May we join in this prayer, courtesy of the Northern California Chapter of the Union of Black Episcopalians (UBE):
Almighty God, you rescued your people from slavery in Egypt, and throughout the ages you have never failed to hear the cries of the captives. We remember before you our sisters and brothers in Galveston, Texas, who on this day received the glad tidings of their emancipation. Forgive us for the many grave sins that delayed that liberating word. Anoint us with your Spirit to bring good news to the poor, to proclaim release to the captives and recovery of sight to the blind, to let the oppressed go free, and to proclaim the year of your favor; through Jesus Christ our Lord, who lives and reigns with you, in the unity of the Holy Spirit, for ever and ever. Amen.
One week after Trinity Sunday, we are reminded that even the Holy One cannot be complete without--through the sacred mystery which is the Holy Trinity--being somehow in relationship within the divine self. Our families of origin and our chosen families are profound locations in which we experience that gift of relationship.

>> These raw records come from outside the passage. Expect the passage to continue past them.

import Mathlib.FieldTheory.Finite.Basic
import Mathlib.Data.Nat.Factors
import Mathlib.Data.Nat.Prime.Int
import Mathlib.RingTheory.Coprime.Lemmas
import Mathlib.Tactic.LinearCombination
import Mathlib.Tactic.FieldSimp
import Mathlib.Tactic.NormNum.Prime
import HarnessLib

set_option linter.dupNamespace false

/-!
# Road ε, part 1: the cyclotomic sieve for the split-`5` family (arithmetic of `Q₈`)

Pure arithmetic input for E-es-228 `ShimuraFiveSquarefreeOnlyAtEleven` (node `ShimuraFiveResidual`), cell
`bsd-f2-manin`, MEMO-es §68.  By the landed E-es-239 (`ShimuraFive.splitFiveTorsionModuli_holds`) an optimal
curve with a rational `5`-point and split `5`-torsion is `veluFive (s⁵)`, `s = U/V`; its integral model
`kubertTateFive' (U⁵) (V⁵)` has discriminant `U⁵ V⁵ g⁵` with
`g = U¹⁰ − 11 U⁵ V⁵ − V¹⁰ = (U² − U V − V²) · Q₈(U,V)`,
`Q₈ = U⁸ + U⁷V + 2U⁶V² + 3U⁵V³ + 5U⁴V⁴ − 3U³V⁵ + 2U²V⁶ − UV⁷ + V⁸` (`splitFiveOctic`, §1).
This file proves the two elementary lemmas that replace the Diophantine step of Byeon–Kim
(Acta Arith. 165 (2014), proof of Thm 1.1, eq. (9)–(10)):

* §2 **Lemma A1 (cyclotomic sieve).** For a prime `q ∉ {2, 5}` with `5 ∤ q − 1`, `Q₈(x, 1)` has no root in
  `ZMod q` (`splitFiveOctic_zmod_ne_zero`); hence for coprime `U, V` no such `q` divides `Q₈(U,V)`
  (`not_prime_dvd_splitFiveOctic`): every odd prime factor `≠ 5` of `Q₈(U,V)` is `≡ 1 (mod 5)`.
  Proof in `𝔽_q`: a root `x` gives `y = x⁵` with `(2y − 11)² = 125`, so `r = (2y−11)/5` has `r² = 5`,
  `φ = (1+r)/2` has `φ² = φ + 1`, `φ⁵ = 5φ + 3 = y = x⁵`; as `gcd(5, q−1) = 1`, `x = φ`, and then
  `Q₈(x,1) = 25(3x+2) ≠ 0`.
* §3 **Lemma A2 (endgame).** If `U, V ≠ 0` are coprime, every prime dividing `UV` is `11`, and (when `11 ∣ UV`)
  every prime dividing `Q₈(U,V)` is `5` or `11`, then `UV = ±1` (`mul_eq_one_or_eq_neg_one_of_splitFive_primes`).

In the assembly of E-es-228 (MEMO-es §68.1) the primes of `UV` are split multiplicative (hence `= 11` by the
Atkin–Lehner sign law) and the primes `≠ 5` of `Q₈(U,V)` are multiplicative, hence divide the squarefree level and
are `11` or `≡ 4 (mod 5)` by the Ling–Oesterlé profile (E-es-229) — Lemma A1 excludes the latter, Lemma A2 then
forces `s⁵ = ±1`, i.e. `N = 11`.  BSD is not proved here; C2/C3 remain OPEN ⟸ CDT.
-/

namespace Summit.BirchSwinnertonDyer.BirchSwinnertonDyer.Theorems.ManinLocalTwoThree.ShimuraFive

/-! ## §1 The octic factor `Q₈` of the norm form `U¹⁰ − 11U⁵V⁵ − V¹⁰` -/

section Octic

variable {R : Type*} [CommRing R]

/-- `Q₈(U,V) = U⁸ + U⁷V + 2U⁶V² + 3U⁵V³ + 5U⁴V⁴ − 3U³V⁵ + 2U²V⁶ − UV⁷ + V⁸`, the cofactor of `U² − UV − V²` in
`U¹⁰ − 11U⁵V⁵ − V¹⁰` (the norm of `U − ζ₅ φ V` times that of `U − ζ₅² φ V`). [this file] -/
def splitFiveOctic (U V : R) : R :=
  U ^ 8 + U ^ 7 * V + 2 * U ^ 6 * V ^ 2 + 3 * U ^ 5 * V ^ 3 + 5 * U ^ 4 * V ^ 4 - 3 * U ^ 3 * V ^ 5
    + 2 * U ^ 2 * V ^ 6 - U * V ^ 7 + V ^ 8

/-- `U¹⁰ − 11U⁵V⁵ − V¹⁰ = (U² − UV − V²) · Q₈(U,V)`. [this file] -/
theorem splitFiveNorm_eq_mul_splitFiveOctic (U V : R) :
    U ^ 10 - 11 * U ^ 5 * V ^ 5 - V ^ 10 = (U ^ 2 - U * V - V ^ 2) * splitFiveOctic U V := by
  unfold splitFiveOctic; ring

/-- The symmetry `Q₈(V, −U) = Q₈(U, V)`. [this file] -/
theorem splitFiveOctic_swap_neg (U V : R) : splitFiveOctic V (-U) = splitFiveOctic U V := by
  unfold splitFiveOctic; ring

/-- `Q₈(U,V) = V⁸ + U · S₇(U,V)`: `Q₈(U,V) ≡ V⁸ (mod U)`. [this file] -/
theorem splitFiveOctic_eq_pow_add_mul (U V : R) : splitFiveOctic U V = V ^ 8 +
    U * (U ^ 7 + U ^ 6 * V + 2 * U ^ 5 * V ^ 2 + 3 * U ^ 4 * V ^ 3 + 5 * U ^ 3 * V ^ 4
      - 3 * U ^ 2 * V ^ 5 + 2 * U * V ^ 6 - V ^ 7) := by
  unfold splitFiveOctic; ring

/-- `Q₈(U,V) ≡ 11 (mod U² − 1, V² − 1)`, with explicit cofactors. [this file] -/
theorem splitFiveOctic_eq_eleven_add (U V : R) : splitFiveOctic U V = 11 +
    (U ^ 2 - 1) * (U ^ 6 + U ^ 5 * V + 2 * U ^ 4 * V ^ 2 + U ^ 4 + 3 * U ^ 3 * V ^ 3 + U ^ 3 * V
      + 5 * U ^ 2 * V ^ 4 + 2 * U ^ 2 * V ^ 2 + U ^ 2 - 3 * U * V ^ 5 + 3 * U * V ^ 3 + U * V
      + 2 * V ^ 6 + 5 * V ^ 4 + 2 * V ^ 2 + 1) +
    (V ^ 2 - 1) * (-(U * V ^ 5) - 4 * U * V ^ 3 - U * V + V ^ 6 + 3 * V ^ 4 + 8 * V ^ 2 + 10) := by
  unfold splitFiveOctic; ring

/-- Casting `Q₈(U,V)` from `ℤ`. [this file] -/
theorem cast_splitFiveOctic (U V : ℤ) : ((splitFiveOctic U V : ℤ) : R) = splitFiveOctic (U : R) (V : R) := by
  unfold splitFiveOctic; push_cast; ring

end Octic

/-! ## §2 Lemma A1: the cyclotomic sieve -/

/-- **Lemma A1, field form.** For a prime `q ∉ {2, 5}` with `5 ∤ q − 1`, `Q₈(x,1) ≠ 0` for every `x ∈ 𝔽_q`.
[this file; MEMO-es §68.2] -/
theorem splitFiveOctic_zmod_ne_zero {q : ℕ} [hq : Fact q.Prime] (h2 : q ≠ 2) (h5 : q ≠ 5)
    (hq1 : ¬ 5 ∣ q - 1) (x : ZMod q) : splitFiveOctic x 1 ≠ 0 := by
  intro h
  have natCast_ne : ∀ m : ℕ, m.Prime → q ≠ m → ((m : ℤ) : ZMod q) ≠ 0 := by
    intro m hm hqm h0
    have hdvd : (q : ℤ) ∣ (m : ℤ) := (ZMod.intCast_zmod_eq_zero_iff_dvd (m : ℤ) q).mp h0
    exact hqm ((Nat.prime_dvd_prime_iff_eq hq.out hm).mp (Int.natCast_dvd_natCast.mp hdvd))
  have h2' : (2 : ZMod q) ≠ 0 := by exact_mod_cast natCast_ne 2 Nat.prime_two h2
  have h5' : (5 : ZMod q) ≠ 0 := by exact_mod_cast natCast_ne 5 (by norm_num) h5
  have h25 : (25 : ZMod q) ≠ 0 := by
    rw [show (25 : ZMod q) = 5 * 5 by norm_num]; exact mul_ne_zero h5' h5'
  have h4 : (4 : ZMod q) ≠ 0 := by
    rw [show (4 : ZMod q) = 2 * 2 by norm_num]; exact mul_ne_zero h2' h2'
  have hQ : x ^ 8 + x ^ 7 + 2 * x ^ 6 + 3 * x ^ 5 + 5 * x ^ 4 - 3 * x ^ 3 + 2 * x ^ 2 - x + 1 = 0 := by
    unfold splitFiveOctic at h; linear_combination h
  -- the norm relation `x¹⁰ − 11 x⁵ − 1 = 0` and `(2x⁵ − 11)² = 125`
  have hg : x ^ 10 - 11 * x ^ 5 - 1 = 0 := by linear_combination (x ^ 2 - x - 1) * hQ
  have h125 : (2 * x ^ 5 - 11) ^ 2 = 125 := by linear_combination 4 * hg
  -- `r = √5`, `φ` the golden ratio in `𝔽_q`
  obtain ⟨r, hr⟩ : ∃ r : ZMod q, r = (2 * x ^ 5 - 11) / 5 := ⟨_, rfl⟩
  have hr5 : 5 * r = 2 * x ^ 5 - 11 := by rw [hr]; field_simp
  have hr2 : r ^ 2 = 5 := by
    have h' : (5 * r) ^ 2 = 125 := by rw [hr5]; exact h125
    apply mul_left_cancel₀ h25
    linear_combination h'
  obtain ⟨φ, hφ⟩ : ∃ φ : ZMod q, φ = (1 + r) / 2 := ⟨_, rfl⟩
  have hφ2 : 2 * φ = 1 + r := by rw [hφ]; field_simp
  have hφsq : φ ^ 2 = φ + 1 := by
    apply mul_left_cancel₀ h4
    linear_combination (2 * φ + r - 1) * hφ2 + hr2
  have hφ5 : φ ^ 5 = 5 * φ + 3 := by linear_combination (φ ^ 3 + φ ^ 2 + 2 * φ + 3) * hφsq
  have hx5 : x ^ 5 = φ ^ 5 := by
    rw [hφ5]
    have h' : 2 * (5 * φ + 3) = 2 * x ^ 5 := by linear_combination 5 * hφ2 + hr5
    exact (mul_left_cancel₀ h2' h').symm
  have hφ0 : φ ≠ 0 := by
    intro h0; rw [h0] at hφsq; norm_num at hφsq
  have hx0 : x ≠ 0 := by
    intro h0; rw [h0] at hg; norm_num at hg
  -- `t = x / φ` has `t⁵ = 1 = t^(q-1)`, so `t = 1` as `gcd (5, q − 1) = 1`
  have ht5 : (x / φ) ^ 5 = 1 := by rw [div_pow, hx5, div_self (pow_ne_zero 5 hφ0)]
  have ht0 : x / φ ≠ 0 := div_ne_zero hx0 hφ0
  have htq : (x / φ) ^ (q - 1) = 1 := ZMod.pow_card_sub_one_eq_one ht0
  have hcop : Nat.Coprime 5 (q - 1) := (Nat.Prime.coprime_iff_not_dvd (by norm_num)).mpr hq1
  have hord : orderOf (x / φ) ∣ Nat.gcd 5 (q - 1) :=
    Nat.dvd_gcd (orderOf_dvd_of_pow_eq_one ht5) (orderOf_dvd_of_pow_eq_one htq)
  rw [Nat.Coprime.gcd_eq_one hcop, Nat.dvd_one, orderOf_eq_one_iff, div_eq_one_iff_eq hφ0] at hord
  -- so `x = φ`, `x² = x + 1`, and `Q₈(x,1) = 25 (3x + 2)`
  have hxsq : x ^ 2 = x + 1 := by rw [hord]; exact hφsq
  have h75 : 25 * (3 * x + 2) = 0 := by
    linear_combination hQ - (x ^ 6 + 2 * x ^ 5 + 5 * x ^ 4 + 10 * x ^ 3 + 20 * x ^ 2 + 27 * x + 49) * hxsq
  have h3 : 3 * x + 2 = 0 := by
    rcases mul_eq_zero.mp h75 with h' | h'
    · exact absurd h' h25
    · exact h'
  have h10 : (1 : ZMod q) = 0 := by linear_combination (5 - 3 * x) * h3 + 9 * hxsq
  exact one_ne_zero h10

/-- **Lemma A1, homogeneous form.** For coprime integers `U, V` and a prime `q ∉ {2, 5}` with `5 ∤ q − 1`,
`q ∤ Q₈(U,V)`: every odd prime factor `≠ 5` of `Q₈(U,V)` is `≡ 1 (mod 5)`. [this file; MEMO-es §68.2] -/
theorem not_prime_dvd_splitFiveOctic {U V : ℤ} (hUV : IsCoprime U V) {q : ℕ} (hq : q.Prime)
    (h2 : q ≠ 2) (h5 : q ≠ 5) (hq1 : ¬ 5 ∣ q - 1) : ¬ (q : ℤ) ∣ splitFiveOctic U V := by
  haveI := Fact.mk hq
  intro hdvd
  have hz : splitFiveOctic (U : ZMod q) (V : ZMod q) = 0 := by
    rw [← cast_splitFiveOctic]; exact (ZMod.intCast_zmod_eq_zero_iff_dvd _ q).mpr hdvd
  by_cases hV : (V : ZMod q) = 0
  · have hU8 : (U : ZMod q) ^ 8 = 0 := by
      have h' := hz; unfold splitFiveOctic at h'; rw [hV] at h'; simpa using h'
    have hU : (U : ZMod q) = 0 := pow_eq_zero_iff (by norm_num) |>.mp hU8
    have hqU : (q : ℤ) ∣ U := (ZMod.intCast_zmod_eq_zero_iff_dvd U q).mp hU
    have hqV : (q : ℤ) ∣ V := (ZMod.intCast_zmod_eq_zero_iff_dvd V q).mp hV
    have hunit : IsUnit (q : ℤ) := hUV.isUnit_of_dvd' hqU hqV
    rw [Int.isUnit_iff] at hunit
    have h1 := hq.one_lt
    omega
  · have hV8 : (V : ZMod q) ^ 8 ≠ 0 := pow_ne_zero 8 hV
    have hx : splitFiveOctic ((U : ZMod q) / V) 1 = 0 := by
      have h' : splitFiveOctic ((U : ZMod q) / V) 1 = splitFiveOctic (U : ZMod q) V / V ^ 8 := by
        rw [eq_div_iff hV8]; unfold splitFiveOctic; field_simp
      rw [h', hz, zero_div]
    exact splitFiveOctic_zmod_ne_zero h2 h5 hq1 _ hx

/-! ## §3 Lemma A2: the endgame -/

/-- Endgame, asymmetric core: under the hypotheses of Lemma A2, `11 ∣ U` is impossible. [this file] -/
private theorem false_of_eleven_dvd {U V : ℤ} (hUV : IsCoprime U V) (hU : U ≠ 0)
    (hp : ∀ p : ℕ, p.Prime → (p : ℤ) ∣ U * V → p = 11)
    (hQ : ∀ p : ℕ, p.Prime → (p : ℤ) ∣ splitFiveOctic U V → p = 5 ∨ p = 11)
    (h11 : (11 : ℤ) ∣ U) : False := by
  -- (1) `V = ±1`: a prime of `V` would be `11`, which also divides `U`
  have hV1 : V.natAbs = 1 := by
    rw [Nat.eq_one_iff_not_exists_prime_dvd]
    intro p hpp hpV
    have hpV' : (p : ℤ) ∣ V := Int.dvd_natAbs.mp (Int.natCast_dvd_natCast.mpr hpV)
    have hp11 : p = 11 := hp p hpp (Dvd.dvd.mul_left hpV' U)
    subst hp11
    have hunit : IsUnit ((11 : ℕ) : ℤ) := hUV.isUnit_of_dvd' (by exact_mod_cast h11) hpV'
    rw [Int.isUnit_iff] at hunit
    omega
  have hV2 : V ^ 2 = 1 := by
    rcases Int.natAbs_eq V with h | h <;> rw [h, hV1] <;> norm_num
  -- (2) `|U| = 11ᵏ`, so `5 ∣ U² − 1`
  have hU0 : U.natAbs ≠ 0 := Int.natAbs_ne_zero.mpr hU
  obtain ⟨k, hk⟩ : ∃ k : ℕ, U.natAbs = 11 ^ k :=
    ⟨_, Nat.eq_prime_pow_of_unique_prime_dvd hU0 fun {d} hd hdU ↦
      hp d hd (Dvd.dvd.mul_right (Int.dvd_natAbs.mp (Int.natCast_dvd_natCast.mpr hdU)) V)⟩
  have hU2 : U ^ 2 = ((11 : ℤ) ^ 2) ^ k := by
    have habs : ((U.natAbs : ℕ) : ℤ) ^ 2 = ((11 : ℤ) ^ 2) ^ k := by
      rw [hk, Nat.cast_pow, Nat.cast_ofNat, ← pow_mul, ← pow_mul, mul_comm]
    rcases Int.natAbs_eq U with h | h
    · rw [h]; exact habs
    · rw [h, neg_sq]; exact habs
  have h5U : (5 : ℤ) ∣ U ^ 2 - 1 := by
    have h120 := sub_dvd_pow_sub_pow ((11 : ℤ) ^ 2) 1 k
    rw [one_pow, ← hU2] at h120
    exact dvd_trans ⟨24, by norm_num⟩ h120
  -- (3) `5 ∤ Q₈(U,V)` and `11 ∤ Q₈(U,V)`, so `Q₈(U,V) = ±1`
  have hV8 : V ^ 8 = 1 := by rw [show V ^ 8 = (V ^ 2) ^ 4 by ring, hV2, one_pow]
  have hQ5 : ¬ (5 : ℤ) ∣ splitFiveOctic U V := by
    intro h
    rw [splitFiveOctic_eq_eleven_add, hV2, sub_self, zero_mul, add_zero] at h
    have h' : (5 : ℤ) ∣ 11 := (dvd_add_left (h5U.mul_right _)).mp h
    omega
  have hQ11 : ¬ (11 : ℤ) ∣ splitFiveOctic U V := by
    intro h
    rw [splitFiveOctic_eq_pow_add_mul, hV8] at h
    have h' : (11 : ℤ) ∣ 1 := (dvd_add_left (h11.mul_right _)).mp h
    omega
  have hQ1 : (splitFiveOctic U V).natAbs = 1 := by
    rw [Nat.eq_one_iff_not_exists_prime_dvd]
    intro p hpp hpQ
    have hpQ' : (p : ℤ) ∣ splitFiveOctic U V := Int.dvd_natAbs.mp (Int.natCast_dvd_natCast.mpr hpQ)
    rcases hQ p hpp hpQ' with rfl | rfl
    · exact hQ5 (by exact_mod_cast hpQ')
    · exact hQ11 (by exact_mod_cast hpQ')
  -- (4) `Q₈(U,V) = V⁸ + U·S₇ = 1 + U·S₇ ∈ {±1}`: either `S₇ = 0`, `U ∣ V⁷`, or `U ∣ 2`; both absurd
  have hS := splitFiveOctic_eq_pow_add_mul U V
  rw [hV8] at hS
  rcases Int.natAbs_eq (splitFiveOctic U V) with h | h <;> rw [hQ1] at h <;> push_cast at h <;> rw [h] at hS
  · -- `Q₈ = 1`: `U · S₇ = 0`, `S₇ = 0`, so `U ∣ V⁷`
    have hUS : U * (U ^ 7 + U ^ 6 * V + 2 * U ^ 5 * V ^ 2 + 3 * U ^ 4 * V ^ 3 + 5 * U ^ 3 * V ^ 4
        - 3 * U ^ 2 * V ^ 5 + 2 * U * V ^ 6 - V ^ 7) = 0 := by linear_combination -hS
    rcases mul_eq_zero.mp hUS with h' | h'
    · exact hU h'
    · have hUV7 : U ∣ V ^ 7 := ⟨U ^ 6 + U ^ 5 * V + 2 * U ^ 4 * V ^ 2 + 3 * U ^ 3 * V ^ 3
          + 5 * U ^ 2 * V ^ 4 - 3 * U * V ^ 5 + 2 * V ^ 6, by linear_combination -h'⟩
      have hunit : IsUnit U := (hUV.pow_right (n := 7)).isUnit_of_dvd' (dvd_refl U) hUV7
      rw [Int.isUnit_iff] at hunit
      rcases hunit with rfl | rfl <;> norm_num at h11
  · -- `Q₈ = −1`: `U · (−S₇) = 2`, so `U ∣ 2`, `11 ∣ 2`
    have hU2' : U ∣ 2 := ⟨-(U ^ 7 + U ^ 6 * V + 2 * U ^ 5 * V ^ 2 + 3 * U ^ 4 * V ^ 3 + 5 * U ^ 3 * V ^ 4
        - 3 * U ^ 2 * V ^ 5 + 2 * U * V ^ 6 - V ^ 7), by linear_combination -hS⟩
    have : (11 : ℤ) ∣ 2 := dvd_trans h11 hU2'
    omega

/-- **Lemma A2 (endgame).** Let `U, V ≠ 0` be coprime integers such that every prime dividing `U V` is `11`
and, if `11 ∣ U V`, every prime dividing `Q₈(U,V)` is `5` or `11`.  Then `U V = ±1`.
[this file; MEMO-es §68.3] -/
theorem mul_eq_one_or_eq_neg_one_of_splitFive_primes {U V : ℤ} (hUV : IsCoprime U V) (hU : U ≠ 0)
    (hV : V ≠ 0) (hp : ∀ p : ℕ, p.Prime → (p : ℤ) ∣ U * V → p = 11)
    (hQ : (11 : ℤ) ∣ U * V → ∀ p : ℕ, p.Prime → (p : ℤ) ∣ splitFiveOctic U V → p = 5 ∨ p = 11) :
    U * V = 1 ∨ U * V = -1 := by
  by_contra hne
  have habs : (U * V).natAbs ≠ 1 := by
    intro h
    rcases Int.natAbs_eq (U * V) with h' | h' <;> rw [h] at h' <;> push_cast at h'
    · exact hne (Or.inl h')
    · exact hne (Or.inr h')
  obtain ⟨p, hpp, hpUV⟩ := Nat.exists_prime_and_dvd habs
  have hpZ : (p : ℤ) ∣ U * V := Int.dvd_natAbs.mp (Int.natCast_dvd_natCast.mpr hpUV)
  have hor := (Nat.prime_iff_prime_int.mp hpp).dvd_or_dvd hpZ
  have hp11 : p = 11 := hp p hpp hpZ
  subst hp11
  have hQ' := hQ hpZ
  rcases hor with h11U | h11V
  · exact false_of_eleven_dvd hUV hU hp hQ' (by exact_mod_cast h11U)
  · -- symmetric case via `(U, V) ↦ (V, −U)`
    refine false_of_eleven_dvd (U := V) (V := -U) hUV.symm.neg_right hV ?_ ?_ (by exact_mod_cast h11V)
    · intro p' hp' hd
      exact hp p' hp' (by rw [show U * V = -(V * -U) by ring]; exact hd.neg_right)
    · intro p' hp' hd
      rw [splitFiveOctic_swap_neg] at hd
      exact hQ' p' hp' hd

end Summit.BirchSwinnertonDyer.BirchSwinnertonDyer.Theorems.ManinLocalTwoThree.ShimuraFive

This weekend we give thanks for our own fathers and father-figures who, at their best, have been able to manifest God's love. May we pray for all those called to the vocation of fatherhood, and for those in turn who are called to care for aging fathers:
Almighty God, giver of life and love, bless all fathers and their children. Grant them wisdom and devotion in the ordering of their lives, that each may be to the other a strength in need, a counselor in perplexity, a comfort in sorrow, and a companion in joy; through Jesus Christ our Lord. Amen. [The Book of Common Prayer, p. 444, adapted]
May this be for you a weekend of solemn reflection, grateful remembrance, and sabbath joy.
Faithfully and fondly,
The Rt. Rev. Alan M. Gates
[i] An extensive collection of hymns by the Rev. Ms. Gillette may be found at www.carolynshymns.com/index.html.
[ii] Full reflection on Juneteenth 2020, with complete Henry Louis Gates quote reference, can be found here.